Start of Given records

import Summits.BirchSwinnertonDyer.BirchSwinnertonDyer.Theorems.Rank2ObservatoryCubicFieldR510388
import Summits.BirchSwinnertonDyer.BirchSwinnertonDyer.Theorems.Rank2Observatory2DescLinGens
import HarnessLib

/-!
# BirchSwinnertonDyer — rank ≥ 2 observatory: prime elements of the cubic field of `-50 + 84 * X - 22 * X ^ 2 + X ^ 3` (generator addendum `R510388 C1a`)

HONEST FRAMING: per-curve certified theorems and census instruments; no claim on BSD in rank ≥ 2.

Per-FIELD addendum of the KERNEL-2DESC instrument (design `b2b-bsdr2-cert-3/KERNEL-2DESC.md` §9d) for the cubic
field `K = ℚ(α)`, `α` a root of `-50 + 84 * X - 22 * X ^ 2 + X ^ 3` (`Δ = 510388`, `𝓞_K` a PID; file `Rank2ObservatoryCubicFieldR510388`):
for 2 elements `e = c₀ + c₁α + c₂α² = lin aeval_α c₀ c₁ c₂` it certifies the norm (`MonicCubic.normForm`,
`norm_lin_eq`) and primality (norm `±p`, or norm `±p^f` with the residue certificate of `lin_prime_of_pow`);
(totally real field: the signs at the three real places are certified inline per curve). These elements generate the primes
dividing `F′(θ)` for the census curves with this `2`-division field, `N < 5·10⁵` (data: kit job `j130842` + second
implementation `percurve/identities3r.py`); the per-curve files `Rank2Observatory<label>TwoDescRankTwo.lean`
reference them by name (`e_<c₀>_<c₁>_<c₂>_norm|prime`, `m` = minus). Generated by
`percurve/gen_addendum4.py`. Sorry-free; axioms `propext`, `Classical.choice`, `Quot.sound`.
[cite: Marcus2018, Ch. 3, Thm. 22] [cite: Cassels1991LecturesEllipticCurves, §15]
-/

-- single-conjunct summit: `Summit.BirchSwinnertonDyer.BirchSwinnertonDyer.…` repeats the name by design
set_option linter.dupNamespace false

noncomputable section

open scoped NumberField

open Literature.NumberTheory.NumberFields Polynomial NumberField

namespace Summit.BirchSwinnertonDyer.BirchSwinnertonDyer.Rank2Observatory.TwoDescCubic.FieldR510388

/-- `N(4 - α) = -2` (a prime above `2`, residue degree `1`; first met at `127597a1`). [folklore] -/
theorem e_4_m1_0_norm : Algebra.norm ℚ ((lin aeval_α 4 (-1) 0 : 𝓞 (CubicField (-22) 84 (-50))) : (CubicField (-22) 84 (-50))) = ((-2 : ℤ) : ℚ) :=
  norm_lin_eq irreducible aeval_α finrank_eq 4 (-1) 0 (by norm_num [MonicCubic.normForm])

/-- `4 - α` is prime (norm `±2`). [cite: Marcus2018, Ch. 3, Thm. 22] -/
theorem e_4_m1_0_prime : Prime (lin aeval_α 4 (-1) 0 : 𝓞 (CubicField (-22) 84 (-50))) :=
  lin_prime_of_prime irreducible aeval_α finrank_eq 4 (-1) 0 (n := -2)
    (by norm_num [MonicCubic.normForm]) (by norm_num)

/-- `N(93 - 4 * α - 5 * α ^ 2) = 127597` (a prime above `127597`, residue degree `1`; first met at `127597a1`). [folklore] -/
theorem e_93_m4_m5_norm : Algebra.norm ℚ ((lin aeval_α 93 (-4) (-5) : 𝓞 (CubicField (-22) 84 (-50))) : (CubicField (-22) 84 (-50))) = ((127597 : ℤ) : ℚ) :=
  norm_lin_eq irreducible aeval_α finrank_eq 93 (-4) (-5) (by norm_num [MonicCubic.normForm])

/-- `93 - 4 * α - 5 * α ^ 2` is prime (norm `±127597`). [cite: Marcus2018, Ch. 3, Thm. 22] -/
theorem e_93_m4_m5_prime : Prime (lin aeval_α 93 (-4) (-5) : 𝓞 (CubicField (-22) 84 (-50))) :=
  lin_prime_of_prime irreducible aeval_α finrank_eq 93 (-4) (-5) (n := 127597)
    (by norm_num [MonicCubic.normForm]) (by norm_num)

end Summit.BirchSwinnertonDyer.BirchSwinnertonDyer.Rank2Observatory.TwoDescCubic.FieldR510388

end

End of Given records

■ Exercise prompt
The reply should hold only the lines from the top of the records through the line that has "# BirchSwinnertonDyer —", each one exact.

■ Task solution
import Summits.BirchSwinnertonDyer.BirchSwinnertonDyer.Theorems.Rank2ObservatoryCubicFieldR510388
import Summits.BirchSwinnertonDyer.BirchSwinnertonDyer.Theorems.Rank2Observatory2DescLinGens
import HarnessLib

/-!
# BirchSwinnertonDyer — rank ≥ 2 observatory: prime elements of the cubic field of `-50 + 84 * X - 22 * X ^ 2 + X ^ 3` (generator addendum `R510388 C1a`)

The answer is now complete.